Unconventional bright ground-state excitons in monolayer TiI$_2$ from first-principles calculations

TL;DR

This work demonstrates a bright ground-state exciton in a monolayer TiI$_2$ via ab initio screened configuration interaction and Bethe–Salpeter calculations, driven by SOC-induced $K$-valley conduction-band splitting and a weak electron–hole exchange which keeps the bright state lowest. The A exciton binds with $E_b^A\approx 441\ \mathrm{meV}$ and lies $\Delta_{DA}\approx +3\ \mathrm{meV}$ below the dark state D, with the B exciton at $\approx 105\ \mathrm{meV}$ higher; trions show a similar bright-ground-state behavior with $E_b^{\text{trion}}\approx 32\ \mathrm{meV}$ and a charge-dependent $\Delta_{DA}$ in the $12$–$18\ \mathrm{meV}$ range. The bright ground state persists under in-plane strains of $\pm 1\%$, and trions inherit brightness, suggesting TiI$_2$ as a promising platform for fast radiative recombination and optoelectronic applications.
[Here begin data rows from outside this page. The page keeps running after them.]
import Literature.AlgebraicGeometry.ProjectiveSpace.EdgeIdealNormallyTorsionFree
import Literature.AlgebraicGeometry.ProjectiveSpace.MonomialIdealAssociatedPrimesOfPowers
import HarnessLib

/-!
# Associated primes of the graded pieces `I(G)^s/I(G)^{s+1}` of an edge ideal
# (Martínez-Bernal–Morey–Villarreal Corollary 2.19; Carlini–Hà–Harbourne–Van Tuyl Lemma 2.5 with
# Theorem 2.18 (i) and Remark 2.19)

Topic `Literature/AlgebraicGeometry/ProjectiveSpace`, namespace
`Literature.AlgebraicGeometry.ProjectiveSpace`. Lane `lit-hodgefound`, seat `lit-hodgefound-p32`,
row gen33-#4. Theorems only (no `def`, no named fact). Assembles gen32-#4
(`MonomialIdealAssociatedPrimesOfPowers`: Carlini Lemma 2.5, `Ass_R(I^s/I^{s+1}) = Ass_R(R/I^{s+1})`
for a non-zero monomial ideal), gen33-#2 (`EdgeIdealPersistence`: MMV Theorem 2.15), gen32-#1
(`Ass(S/I(G)^m)` for bipartite `G`) and gen33-#3 (embedded primes for non-bipartite `G`).

## The sources, as printed

Martínez-Bernal–Morey–Villarreal, §2: "It is also of interest to note that for square-free monomial
ideals, knowing that the sets `Ass(R/I^k)` form an ascending chain immediately implies that the sets
`Ass(I^{k−1}/I^k)` form an ascending chain as well. Thus we get the following corollary of Theorem
2.15. **Corollary 2.19** Let `I = I(G)` be the edge ideal of a graph `G`, then `Ass(I^{k−1}/I^k)`
form an ascending chain for `k ≥ 1`."  Carlini–Hà–Harbourne–Van Tuyl, **Lemma 2.5** "For any
monomial ideal `I ⊆ R`, `Ass_R(I^s/I^{s+1}) = Ass_R(R/I^{s+1})` for all `s ≥ 0`." **Theorem 2.18**
"(i) If `G` is a bipartite graph, then `astab(I(G)) = 1`." **Remark 2.19** "… `I = I(G)` is normally
torsion free if `G` is bipartite … `ass(I^m) = ass(I^{(m)}) = ass(I)` for all `m ≥ 1`."

## What is here (`S = k[x_σ]`, the graded piece `I^s/I^{s+1}` realised as
`Submodule.map (I^{s+1}).mkQ (I^s) ⊆ S ⧸ I^{s+1}` as in gen32-#2/#4)

* § 1 `I(G) ≠ 0` when `G` has an edge, and `Ass_S(I(G)^s/I(G)^{s+1}) = Ass_S(S/I(G)^{s+1})`
  (`associatedPrimes_gradedPiece_edgeIdeal_eq`, Lemma 2.5 specialised).
* § 2 **Corollary 2.19: `Ass_S(I(G)^s/I(G)^{s+1}) ⊆ Ass_S(I(G)^{s'}/I(G)^{s'+1})` for `s ≤ s'`**
  (`associatedPrimes_gradedPiece_edgeIdeal_mono`), for every graph with at least one edge (for
  `E(G) = ∅` the chain `Ass(S/0) = {0} ⊄ ∅ = Ass(0/0)` fails).
* § 3 bipartite `G`: `Ass_S(I(G)^s/I(G)^{s+1}) = {P_W : W a minimal vertex cover}` for every `s`
  (`isAssociatedPrime_gradedPiece_edgeIdeal_iff_of_colorable_two`); non-bipartite `G`: some graded
  piece, and every later one, has an embedded associated prime
  (`exists_embedded_isAssociatedPrime_gradedPiece_edgeIdeal`).

## References

* [MartinezBernalMoreyVillarreal2012] J. Martínez-Bernal, S. Morey, R. H. Villarreal, *Associated
  primes of powers of edge ideals*, Collect. Math. 63 (2012) 361–374, Corollary 2.19, Theorem 2.15.
* [CarliniEtAl2020] E. Carlini, H. T. Hà, B. Harbourne, A. Van Tuyl, *Ideals of Powers and Powers of
  Ideals*, LN UMI 27, Springer 2020, Lemma 2.5, Theorem 2.18 (i), Remark 2.19.
* [Villarreal2015MonomialAlgebras] R. H. Villarreal, *Monomial Algebras*, 2nd ed., CRC Press 2015,
  Theorem 7.7.14, Theorem 14.3.6, Proposition 14.3.39.
-/

noncomputable section

open Finset MvPolynomial SimpleGraph

universe u

namespace Literature.AlgebraicGeometry.ProjectiveSpace

variable {σ : Type*} [Fintype σ] [DecidableEq σ]
variable {k : Type u} [Field k]
variable (G : SimpleGraph σ)

/-! ### § 1 The graded pieces of an edge ideal -/

omit [Fintype σ] [DecidableEq σ] in
/-- The edge ideal of a graph with an edge is non-zero. [cite: MartinezBernalMoreyVillarreal2012, §2
("`I ≠ (0)` is an ideal"); CarliniEtAl2020, Lemma 2.5] -/
theorem edgeIdeal_ne_bot (hE : ∃ p q, G.Adj p q) :
    Ideal.span {f : MvPolynomial σ k | ∃ u v : σ, G.Adj u v ∧ f = X u * X v} ≠ ⊥ := by
  obtain ⟨p, q, hpq⟩ := hE
  intro h
  rw [Ideal.span_eq_bot] at h
  have hX : (X p * X q : MvPolynomial σ k) = 0 := h _ ⟨p, q, hpq, rfl⟩
  rw [X, X, monomial_mul, monomial_eq_zero] at hX
  exact one_ne_zero ((mul_one (1 : k)).symm.trans hX)

omit [DecidableEq σ] in
/-- **Lemma 2.5 for edge ideals: `Ass_S(I(G)^s/I(G)^{s+1}) = Ass_S(S/I(G)^{s+1})`** for every graph
with at least one edge and every `s`. [cite: CarliniEtAl2020, Lemma 2.5;
MartinezBernalMoreyVillarreal2012, Corollary 2.19 (proof)] -/
theorem associatedPrimes_gradedPiece_edgeIdeal_eq (hE : ∃ p q, G.Adj p q) (s : ℕ) :
    associatedPrimes (MvPolynomial σ k) ↥(Submodule.map (Submodule.mkQ
        ((Ideal.span {f : MvPolynomial σ k | ∃ u v : σ, G.Adj u v ∧ f = X u * X v}) ^ (s + 1)))
        ((Ideal.span {f : MvPolynomial σ k | ∃ u v : σ, G.Adj u v ∧ f = X u * X v}) ^ s)) =
      associatedPrimes (MvPolynomial σ k) (MvPolynomial σ k ⧸
        (Ideal.span {f : MvPolynomial σ k | ∃ u v : σ, G.Adj u v ∧ f = X u * X v}) ^ (s + 1)) := by
  refine associatedPrimes_gradedPiece_eq_of_monomial (fun g hg c hc => ?_) (edgeIdeal_ne_bot G hE) s
  have h1 := monomial_mem_edgeIdeal_pow_of_mem_support G 1 g (by rwa [pow_one]) c hc
  rwa [pow_one] at h1

/-! ### § 2 Corollary 2.19: the graded pieces' associated primes form an ascending chain -/

/-- **Corollary 2.19 (Martínez-Bernal–Morey–Villarreal): for the edge ideal `I = I(G)` of a graph
with at least one edge, the sets `Ass(I^{k−1}/I^k)`, `k ≥ 1`, form an ascending chain** — here as
`Ass_S(I^s/I^{s+1}) ⊆ Ass_S(I^{s'}/I^{s'+1})` for `s ≤ s'` (by Lemma 2.5 both sides are
`Ass_S(S/I^{s+1}) ⊆ Ass_S(S/I^{s'+1})`, Theorem 2.15).
[cite: MartinezBernalMoreyVillarreal2012, Corollary 2.19 and Theorem 2.15; CarliniEtAl2020, Lemma 2.5
and Theorem 2.29] -/
theorem associatedPrimes_gradedPiece_edgeIdeal_mono (hE : ∃ p q, G.Adj p q) {s s' : ℕ} (hss' : s ≤ s') :
    associatedPrimes (MvPolynomial σ k) ↥(Submodule.map (Submodule.mkQ
        ((Ideal.span {f : MvPolynomial σ k | ∃ u v : σ, G.Adj u v ∧ f = X u * X v}) ^ (s + 1)))
        ((Ideal.span {f : MvPolynomial σ k | ∃ u v : σ, G.Adj u v ∧ f = X u * X v}) ^ s)) ⊆
      associatedPrimes (MvPolynomial σ k) ↥(Submodule.map (Submodule.mkQ
        ((Ideal.span {f : MvPolynomial σ k | ∃ u v : σ, G.Adj u v ∧ f = X u * X v}) ^ (s' + 1)))
        ((Ideal.span {f : MvPolynomial σ k | ∃ u v : σ, G.Adj u v ∧ f = X u * X v}) ^ s')) := by
  rw [associatedPrimes_gradedPiece_edgeIdeal_eq G hE s, associatedPrimes_gradedPiece_edgeIdeal_eq G hE s']
  exact associatedPrimes_edgeIdeal_pow_mono G (by omega)

/-! ### § 3 Bipartite and non-bipartite graphs -/

/-- **Bipartite `G`: `P ∈ Ass_S(I(G)^s/I(G)^{s+1})` iff `P = (x_i : i ∈ W)` for a minimal vertex cover
`W`**, for every `s` (`astab(I(G)) = 1` read on the graded pieces).
[cite: CarliniEtAl2020, Theorem 2.18 (i), Remark 2.19 and Lemma 2.5;
MartinezBernalMoreyVillarreal2012, Corollary 2.19] -/
theorem isAssociatedPrime_gradedPiece_edgeIdeal_iff_of_colorable_two (hG : G.Colorable 2)
    (hE : ∃ p q, G.Adj p q) (s : ℕ) (Q : Ideal (MvPolynomial σ k)) :
    Q ∈ associatedPrimes (MvPolynomial σ k) ↥(Submodule.map (Submodule.mkQ
        ((Ideal.span {f : MvPolynomial σ k | ∃ u v : σ, G.Adj u v ∧ f = X u * X v}) ^ (s + 1)))
        ((Ideal.span {f : MvPolynomial σ k | ∃ u v : σ, G.Adj u v ∧ f = X u * X v}) ^ s)) ↔
      ∃ W : Finset σ, Minimal (fun W : Finset σ => G.IsVertexCover ↑W) W ∧
        Q = Ideal.span ((X : σ → MvPolynomial σ k) '' (↑W : Set σ)) := by
  rw [associatedPrimes_gradedPiece_edgeIdeal_eq G hE s]
  exact isAssociatedPrime_edgeIdeal_pow_iff_of_colorable_two G hG (Nat.succ_ne_zero s) Q

omit [DecidableEq σ] in
/-- **Non-bipartite `G`: some graded piece `I(G)^s/I(G)^{s+1}`, and every later one, has an embedded
associated prime** (strictly containing the prime of a minimal vertex cover).
[cite: Villarreal2015MonomialAlgebras, Theorem 14.3.6 and Proposition 14.3.39; CarliniEtAl2020,
Lemma 2.5 and Remark 2.19; MartinezBernalMoreyVillarreal2012, Corollary 2.19] -/
theorem exists_embedded_isAssociatedPrime_gradedPiece_edgeIdeal (hG : ¬ G.Colorable 2) :
    ∃ s₀ : ℕ, ∃ P : Ideal (MvPolynomial σ k),
      (∃ W : Finset σ, Minimal (fun W : Finset σ => G.IsVertexCover ↑W) W ∧
        Ideal.span ((X : σ → MvPolynomial σ k) '' (↑W : Set σ)) < P) ∧
      ∀ s, s₀ ≤ s → P ∈ associatedPrimes (MvPolynomial σ k) ↥(Submodule.map (Submodule.mkQ
        ((Ideal.span {f : MvPolynomial σ k | ∃ u v : σ, G.Adj u v ∧ f = X u * X v}) ^ (s + 1)))
        ((Ideal.span {f : MvPolynomial σ k | ∃ u v : σ, G.Adj u v ∧ f = X u * X v}) ^ s)) := by
  classical
  -- a non-bipartite graph has an edge
  have hE : ∃ p q, G.Adj p q := by
    by_contra hE
    push Not at hE
    exact hG ⟨SimpleGraph.Coloring.mk (fun _ => (0 : Fin 2)) fun h => (hE _ _ h).elim⟩
  obtain ⟨m, hm, P, hPW, hP⟩ := exists_embedded_isAssociatedPrime_edgeIdeal_pow (k := k) G hG
  refine ⟨m - 1, P, hPW, fun s hs => ?_⟩
  rw [associatedPrimes_gradedPiece_edgeIdeal_eq G hE s]
  exact hP (s + 1) (by omega)

end Literature.AlgebraicGeometry.ProjectiveSpace
import Literature.AlgebraicTopology.SingularHomology.LocalHomologyMapsCoeff
import Literature.AlgebraicTopology.SingularHomology.LocalDegreeLinearization
import Literature.AlgebraicTopology.SingularHomology.TripleSequence
import HarnessLib

/-!
# A differentiable germ of `(ℝⁿ, 0)` with Jacobian of positive determinant acts on
# `Hₖ(ℝⁿ | 0; M)` like the identity, for all coefficients

G. E. Bredon, *Topology and Geometry* (1993), VI.7 (the local degree of a `C¹` map with invertible
Jacobian is that of its derivative); A. Hatcher, *Algebraic Topology* (2002), §2.2 Exercise 7 and
§3.3 p. 233 (invertible linear maps act on `Hₙ(ℝⁿ, ℝⁿ - 0)` by the sign of the determinant). The
tree proves, with integer coefficients, the linearization `map_eq_map_affine_of_lineHomotopy_ne`
(`LocalDegreeLinearization`) and the sign statement; with arbitrary coefficients the positive case
is `localHomology_map_continuousLinearMap_of_det_pos_coeff` (`LocalHomologyMapsCoeff`). Here:

* `map_eq_map_affine_of_lineHomotopy_ne_coeff` — the linearization with coefficients `R`, `M`
  (same proof: the straight-line homotopy is a homotopy of maps of pairs,
  `relativeSingularHomology.map_eq_of_homotopic_holds`);
* **`exists_ball_map_eq_map_subtypeVal_of_det_pos`** — for `t : ℝⁿ → ℝⁿ` continuous on
  `B(0, ρ)` with `t 0 = 0`, `t v ≠ 0` for `0 ≠ v ∈ B(0, ρ)`, differentiable at `0` with derivative
  `A`, `det A > 0`: there is `0 < r` with `B(0, r) ⊆ B(0, ρ)` such that the maps of pairs
  `(B(0, r), B(0, r) ∖ 0) → (ℝⁿ, ℝⁿ ∖ 0)` given by `t` and by the inclusion induce the SAME map on
  `Hₖ(·; M)` for every `k` and all coefficients.

This is the normal-direction computation behind the coherence of the local classes of a closed
submanifold straightened by charts with orientation-preserving transitions (Bredon VI.11).
Everything is proved; no definitions, no named facts.

## References

* [Bredon1993] G. E. Bredon, Topology and Geometry, GTM 139, Springer 1993, VI.7, VI.11.
* [HatcherAT2002] A. Hatcher, Algebraic Topology, CUP 2002, §2.2 Exercise 7, §3.3 p. 233.
-/

noncomputable section

open CategoryTheory Limits Set Metric

universe v

namespace Literature.AlgebraicTopology.SingularHomology

variable (R : Type v) [CommRing R] (M : Type v) [AddCommGroup M] [Module R M]
variable {n : ℕ}

/-- **The straight-line homotopy to the affine approximation is a homotopy of maps of pairs**,
with coefficients `R`, `M`: on a ball `B = B(p, r)` on which the segment from `t v` to
`t p + A (v - p)` avoids `t p` for `v ≠ p`, the maps `t|_B` and `v ↦ t p + A (v - p)` induce the same
map `Hₖ(B | p; M) → Hₖ(ℝⁿ | t p; M)` (Bredon VI.7; the tree's
`map_eq_map_affine_of_lineHomotopy_ne` is the case `R = M = ℤ`). [cite: Bredon1993, VI.7] -/
theorem map_eq_map_affine_of_lineHomotopy_ne_coeff
    {t : EuclideanSpace ℝ (Fin n) → EuclideanSpace ℝ (Fin n)} {p : EuclideanSpace ℝ (Fin n)}
    {A : EuclideanSpace ℝ (Fin n) →L[ℝ] EuclideanSpace ℝ (Fin n)} {r : ℝ} (hr : 0 < r)
    (htc : ContinuousOn t (ball p r))
    (hne : ∀ v ∈ ball p r, v ≠ p → ∀ s : ℝ, 0 ≤ s → s ≤ 1 →
      (1 - s) • t v + s • (t p + A (v - p)) ≠ t p)
    (h₀ : MapsTo (fun v : ↥(ball p r) => t v)
      {(⟨p, mem_ball_self hr⟩ : ↥(ball p r))}ᶜ {t p}ᶜ)
    (h₁ : MapsTo (fun v : ↥(ball p r) => t p + A (v - p))
      {(⟨p, mem_ball_self hr⟩ : ↥(ball p r))}ᶜ {t p}ᶜ) (k : ℕ) :
    relativeSingularHomology.map R M
        (⟨fun v : ↥(ball p r) => t v, htc.restrict⟩ : C(↥(ball p r), EuclideanSpace ℝ (Fin n)))
        h₀ k =
      relativeSingularHomology.map R M
        (⟨fun v : ↥(ball p r) => t p + A (v - p), by fun_prop⟩ :
          C(↥(ball p r), EuclideanSpace ℝ (Fin n))) h₁ k := by
  let F : ContinuousMap.Homotopy
      (⟨fun v : ↥(ball p r) => t v, htc.restrict⟩ : C(↥(ball p r), EuclideanSpace ℝ (Fin n)))
      (⟨fun v : ↥(ball p r) => t p + A (v - p), by fun_prop⟩ :
        C(↥(ball p r), EuclideanSpace ℝ (Fin n))) :=
    { toFun := fun q => (1 - (q.1 : ℝ)) • t q.2 + (q.1 : ℝ) • (t p + A (q.2 - p))
      continuous_toFun := by
        have hc : Continuous fun q : unitInterval × ↥(ball p r) => t q.2 :=
          htc.restrict.comp continuous_snd
        have hs : Continuous fun q : unitInterval × ↥(ball p r) => (q.1 : ℝ) :=
          continuous_subtype_val.comp continuous_fst
        exact ((continuous_const.sub hs).smul hc).add
          (hs.smul (continuous_const.add (A.continuous.comp
            ((continuous_subtype_val.comp continuous_snd).sub continuous_const))))
      map_zero_left := fun v => by
        change (1 - ((0 : unitInterval) : ℝ)) • t v + ((0 : unitInterval) : ℝ) • (t p + A (v - p)) =
          t v
        rw [Set.Icc.coe_zero, sub_zero, one_smul, zero_smul, add_zero]
      map_one_left := fun v => by
        change (1 - ((1 : unitInterval) : ℝ)) • t v + ((1 : unitInterval) : ℝ) • (t p + A (v - p)) =
          t p + A (v - p)
        rw [Set.Icc.coe_one, sub_self, zero_smul, one_smul, zero_add] }
  refine relativeSingularHomology.map_eq_of_homotopic_holds R M h₀ h₁ F (fun q hq => ?_) k
  have hvp : (q.2 : EuclideanSpace ℝ (Fin n)) ≠ p := fun h => hq (Subtype.ext h)
  exact hne q.2 q.2.2 hvp q.1 q.1.2.1 q.1.2.2

/-- A germ fixing `0` and non-vanishing off `0` on a ball is a map of pairs
`(B(0, r), B(0, r) ∖ 0) → (ℝⁿ, ℝⁿ ∖ 0)`. [folklore] -/
lemma mapsTo_of_ne_zero {t : EuclideanSpace ℝ (Fin n) → EuclideanSpace ℝ (Fin n)} {ρ r : ℝ}
    (hsub : ball (0 : EuclideanSpace ℝ (Fin n)) r ⊆ ball 0 ρ) (hr : 0 < r)
    (hne0 : ∀ v ∈ ball (0 : EuclideanSpace ℝ (Fin n)) ρ, v ≠ 0 → t v ≠ 0) :
    MapsTo (fun v : ↥(ball (0 : EuclideanSpace ℝ (Fin n)) r) => t v)
      {(⟨0, mem_ball_self hr⟩ : ↥(ball (0 : EuclideanSpace ℝ (Fin n)) r))}ᶜ
      {(0 : EuclideanSpace ℝ (Fin n))}ᶜ :=
  fun v hv h0 ↦ hne0 v (hsub v.2) (fun h ↦ hv (Subtype.ext h)) h0

/-- The inclusion of a ball about `0` is a map of pairs `(B(0, r), B(0, r) ∖ 0) → (ℝⁿ, ℝⁿ ∖ 0)`.
[folklore] -/
lemma mapsTo_subtypeVal_ball {r : ℝ} (hr : 0 < r) :
    MapsTo (Subtype.val : ↥(ball (0 : EuclideanSpace ℝ (Fin n)) r) → EuclideanSpace ℝ (Fin n))
      {(⟨0, mem_ball_self hr⟩ : ↥(ball (0 : EuclideanSpace ℝ (Fin n)) r))}ᶜ
      {(0 : EuclideanSpace ℝ (Fin n))}ᶜ :=
  fun _ hv h0 ↦ hv (Subtype.ext h0)

/-- **A differentiable germ of `(ℝⁿ, 0)` with Jacobian of positive determinant acts on local
homology like the inclusion, for all coefficients** (Bredon VI.7 with Hatcher §2.2 Exercise 7):
let `t : ℝⁿ → ℝⁿ` be continuous on `B(0, ρ)`, `t 0 = 0`, `t v ≠ 0` for `0 ≠ v ∈ B(0, ρ)`, and
differentiable at `0` with derivative `A` of positive determinant. Then for some `0 < r` with
`B(0, r) ⊆ B(0, ρ)` the maps of pairs `(B(0, r), B(0, r) ∖ 0) → (ℝⁿ, ℝⁿ ∖ 0)` given by `t` and by
the inclusion induce the same map on `Hₖ(·; M)`, every `k`: `t ≃ A` through maps of pairs on a small
ball (linearization), and `A_* = 𝟙` (`localHomology_map_continuousLinearMap_of_det_pos_coeff`).
[cite: Bredon1993, VI.7] [cite: HatcherAT2002, §2.2 Exercise 7] -/
theorem exists_ball_map_eq_map_subtypeVal_of_det_pos
    (t : EuclideanSpace ℝ (Fin n) → EuclideanSpace ℝ (Fin n)) {ρ : ℝ} (hρ : 0 < ρ)
    (htc : ContinuousOn t (ball 0 ρ)) (ht0 : t 0 = 0)
    {A : EuclideanSpace ℝ (Fin n) →L[ℝ] EuclideanSpace ℝ (Fin n)} (ht : HasFDerivAt t A 0)
    (hA : 0 < LinearMap.det (A : EuclideanSpace ℝ (Fin n) →ₗ[ℝ] EuclideanSpace ℝ (Fin n)))
    (hne0 : ∀ v ∈ ball (0 : EuclideanSpace ℝ (Fin n)) ρ, v ≠ 0 → t v ≠ 0) :
    ∃ (r : ℝ) (hr : 0 < r) (hsub : ball (0 : EuclideanSpace ℝ (Fin n)) r ⊆ ball 0 ρ), ∀ k : ℕ,
      relativeSingularHomology.map R M
          (⟨fun v : ↥(ball (0 : EuclideanSpace ℝ (Fin n)) r) => t v, (htc.mono hsub).restrict⟩ :
            C(↥(ball (0 : EuclideanSpace ℝ (Fin n)) r), EuclideanSpace ℝ (Fin n)))
          (mapsTo_of_ne_zero hsub hr hne0) k =
        relativeSingularHomology.map R M (subsetIncl (ball (0 : EuclideanSpace ℝ (Fin n)) r))
          (mapsTo_subtypeVal_ball hr) k := by
  obtain ⟨r, hr, hsub, hne⟩ := exists_ball_lineHomotopy_ne t ht hA.ne' (ball_mem_nhds 0 hρ)
  refine ⟨r, hr, hsub, fun k ↦ ?_⟩
  have hmA := mapsTo_continuousLinearMap_of_det_ne_zero hA.ne'
  -- maps of pairs into `(ℝⁿ, ℝⁿ ∖ t 0)` (before using `t 0 = 0` in types)
  have h₀' : MapsTo (fun v : ↥(ball (0 : EuclideanSpace ℝ (Fin n)) r) => t v)
      {(⟨0, mem_ball_self hr⟩ : ↥(ball (0 : EuclideanSpace ℝ (Fin n)) r))}ᶜ {t 0}ᶜ := by
    intro _ hv h0
    exact mapsTo_of_ne_zero hsub hr hne0 hv (by rw [mem_singleton_iff] at h0; rw [h0, ht0]; rfl)
  have h₁' : MapsTo (fun v : ↥(ball (0 : EuclideanSpace ℝ (Fin n)) r) => t 0 + A (v - 0))
      {(⟨0, mem_ball_self hr⟩ : ↥(ball (0 : EuclideanSpace ℝ (Fin n)) r))}ᶜ {t 0}ᶜ := by
    intro _ hv h0
    rw [mem_singleton_iff, add_eq_left, sub_zero] at h0
    exact hmA (mapsTo_subtypeVal_ball hr hv) h0
  have hid : MapsTo (ContinuousMap.id (EuclideanSpace ℝ (Fin n))) {t 0}ᶜ {(0 : EuclideanSpace ℝ (Fin n))}ᶜ := by
    intro _ hw
    rw [ht0] at hw
    exact hw
  -- linearization: `t ≃ (v ↦ t 0 + A (v - 0))` through maps of pairs
  have hlin := map_eq_map_affine_of_lineHomotopy_ne_coeff R M hr (htc.mono hsub) hne h₀' h₁' k
  have hlin' := congrArg (fun φ ↦ φ ≫ relativeSingularHomology.map R M
    (ContinuousMap.id (EuclideanSpace ℝ (Fin n))) hid k) hlin
  simp only [← relativeSingularHomology.map_comp] at hlin'
  -- the left-hand side is `t` as a map of pairs into `(ℝⁿ, ℝⁿ ∖ 0)`
  have eL : relativeSingularHomology.map R M
      ((ContinuousMap.id (EuclideanSpace ℝ (Fin n))).comp
        (⟨fun v : ↥(ball (0 : EuclideanSpace ℝ (Fin n)) r) => t v, (htc.mono hsub).restrict⟩ :
          C(↥(ball (0 : EuclideanSpace ℝ (Fin n)) r), EuclideanSpace ℝ (Fin n))))
      (hid.comp h₀') k =
      relativeSingularHomology.map R M
        (⟨fun v : ↥(ball (0 : EuclideanSpace ℝ (Fin n)) r) => t v, (htc.mono hsub).restrict⟩ :
          C(↥(ball (0 : EuclideanSpace ℝ (Fin n)) r), EuclideanSpace ℝ (Fin n)))
        (mapsTo_of_ne_zero hsub hr hne0) k :=
    relativeSingularHomology.map_congr R M (ContinuousMap.id_comp _) _ _ k
  -- the right-hand side is `A ∘ incl`, and `A_* = 𝟙`
  have haff : (ContinuousMap.id (EuclideanSpace ℝ (Fin n))).comp
      (⟨fun v : ↥(ball (0 : EuclideanSpace ℝ (Fin n)) r) => t 0 + A (v - 0), by fun_prop⟩ :
        C(↥(ball (0 : EuclideanSpace ℝ (Fin n)) r), EuclideanSpace ℝ (Fin n))) =
      (A : C(EuclideanSpace ℝ (Fin n), EuclideanSpace ℝ (Fin n))).comp
        (subsetIncl (ball (0 : EuclideanSpace ℝ (Fin n)) r)) := by
    ext v : 1
    change t 0 + A (v - 0) = A v
    rw [ht0, zero_add, sub_zero]
  have eR : relativeSingularHomology.map R M
      ((ContinuousMap.id (EuclideanSpace ℝ (Fin n))).comp
        (⟨fun v : ↥(ball (0 : EuclideanSpace ℝ (Fin n)) r) => t 0 + A (v - 0), by fun_prop⟩ :
          C(↥(ball (0 : EuclideanSpace ℝ (Fin n)) r), EuclideanSpace ℝ (Fin n))))
      (hid.comp h₁') k =
      relativeSingularHomology.map R M (subsetIncl (ball (0 : EuclideanSpace ℝ (Fin n)) r))
        (mapsTo_subtypeVal_ball hr) k := by
    rw [relativeSingularHomology.map_congr R M haff _ (hmA.comp (mapsTo_subtypeVal_ball hr)) k,
      relativeSingularHomology.map_comp R M _ _ (mapsTo_subtypeVal_ball hr) hmA]
    by_cases hk : k = n
    · subst hk
      rw [localHomology_map_continuousLinearMap_of_det_pos_coeff R M A hA]
      exact Category.comp_id _
    · exact (isZero_localHomology_of_ne (n := n) R M (0 : EuclideanSpace ℝ (Fin n)) hk).eq_of_tgt _ _
  rw [← eL, hlin', eR]

end Literature.AlgebraicTopology.SingularHomology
The findings illuminate a framework for discovering other materials with bright ground-state excitons, emphasizing the roles of halogen-driven SOC and weak exchange, and highlight the central influence of many-body Coulomb interactions in determining exciton fine structure.

Abstract

Based on \textit{ab initio} screened configuration interaction calculations we find that TiI$_2$ has a bright exciton ground state and identify two key mechanisms that lead to this unprecedented feature among transition metal dichalcogenides. First, the spin-orbit induced conduction band splitting results in optically allowed spin-alignment for electrons and holes across a significant portion of the Brillouin zone around the $\mathbf{K}$-valley, avoiding band crossings seen in materials like monolayer MoSe$_2$. Second, a sufficiently weak exchange interaction ensures that the bright exciton remains energetically below the dark exciton state. We further show that the bright exciton ground state is stable under various mechanical strains and that trion states (charged excitons) inherit this bright ground state. Our findings are expected to spark further investigation into related materials that bring along the two key features mentioned, as bright ground-state excitons are crucial for applications requiring fast radiative recombination.

Figures (5)

• Figure 1: Unit cell and band structure of monolayer TiI$_2$. (a) TiI$_2$ in top and side view with the in-plane lattice constant $a$ and $\mathrm{I}-\mathrm{I}$ distance $d$. (b) The band structure computed within DFT. The color indicates the spin expectation value along $z$. The inset shows the spin-orbit coupling induced conduction band splitting at $\mathbf{K}$.
• Figure 2: Low-energy excitonic states (a) Energetic positions of many-body optical dipoles are indicated by grey (black) vertical lines for the bright (dark) excitons. (b),(c) Configurational weights at $\mathbf{K}$ of the first bright (A) and first dark (D) exciton. The color of the bands indicates the spin expectation value along $z$ and the thickness of the bands corresponds to the excitonic weights.
• Figure 3: Low-energy trion states (a) Absorption spectrum of positive (red) and negative (blue) trions relative to the bright ground-state exciton A (grey). Energetic positions of many-body optical dipoles are indicated by vertical lines. The dark states, characterized by negligible dipole moments, are not visible at this scale. However, we use small vertical dark lines to indicate their energetic positions. (b),(c) Configurational weights at $\mathbf{K}$ of the first bright positively (A$^{+}_{\mathbf{K}}$) and negatively (A$^{-}_{\mathbf{K}}$) charged trion species. The color of the bands indicates the spin expectation value along $z$ and the thickness of the lines encodes the configurational weight.
• Figure 4: Dark-bright splitting under the influence of strain The in-plane lattice constant $a$ and the I-I distance $d$ have been varied within the interval $[-1, +1] \, \%$ from their equilibrium values.
• Figure 5: Dark-bright splitting analysis (a) Energetic splitting in meV between the dark (D) and the bright state (A) in monolayer TiI$_2$ (black/grey) and MoSe$_2$ (light-orange/orange) calculated at different levels in the exciton calculations: using only single-particle energies (IP), including diagonal electron-hole interactions (eh diag.) and including all interactions (eh) in \ref{['eq:BSE_matrix_elements']}. (b) Dark-bright splitting ($\Delta_{\mathrm{DA}}$) for TiI$_2$ and MoSe$_2$ as a function of the number of configurations (given by the radius around $\mathbf{K}$). The inset shows the conduction bands for both materials around $\mathbf{K}$ and the orange vertical lines indicate the radius $r_{\times}$ for which the spin-split conduction bands cross in MoSe$_2$.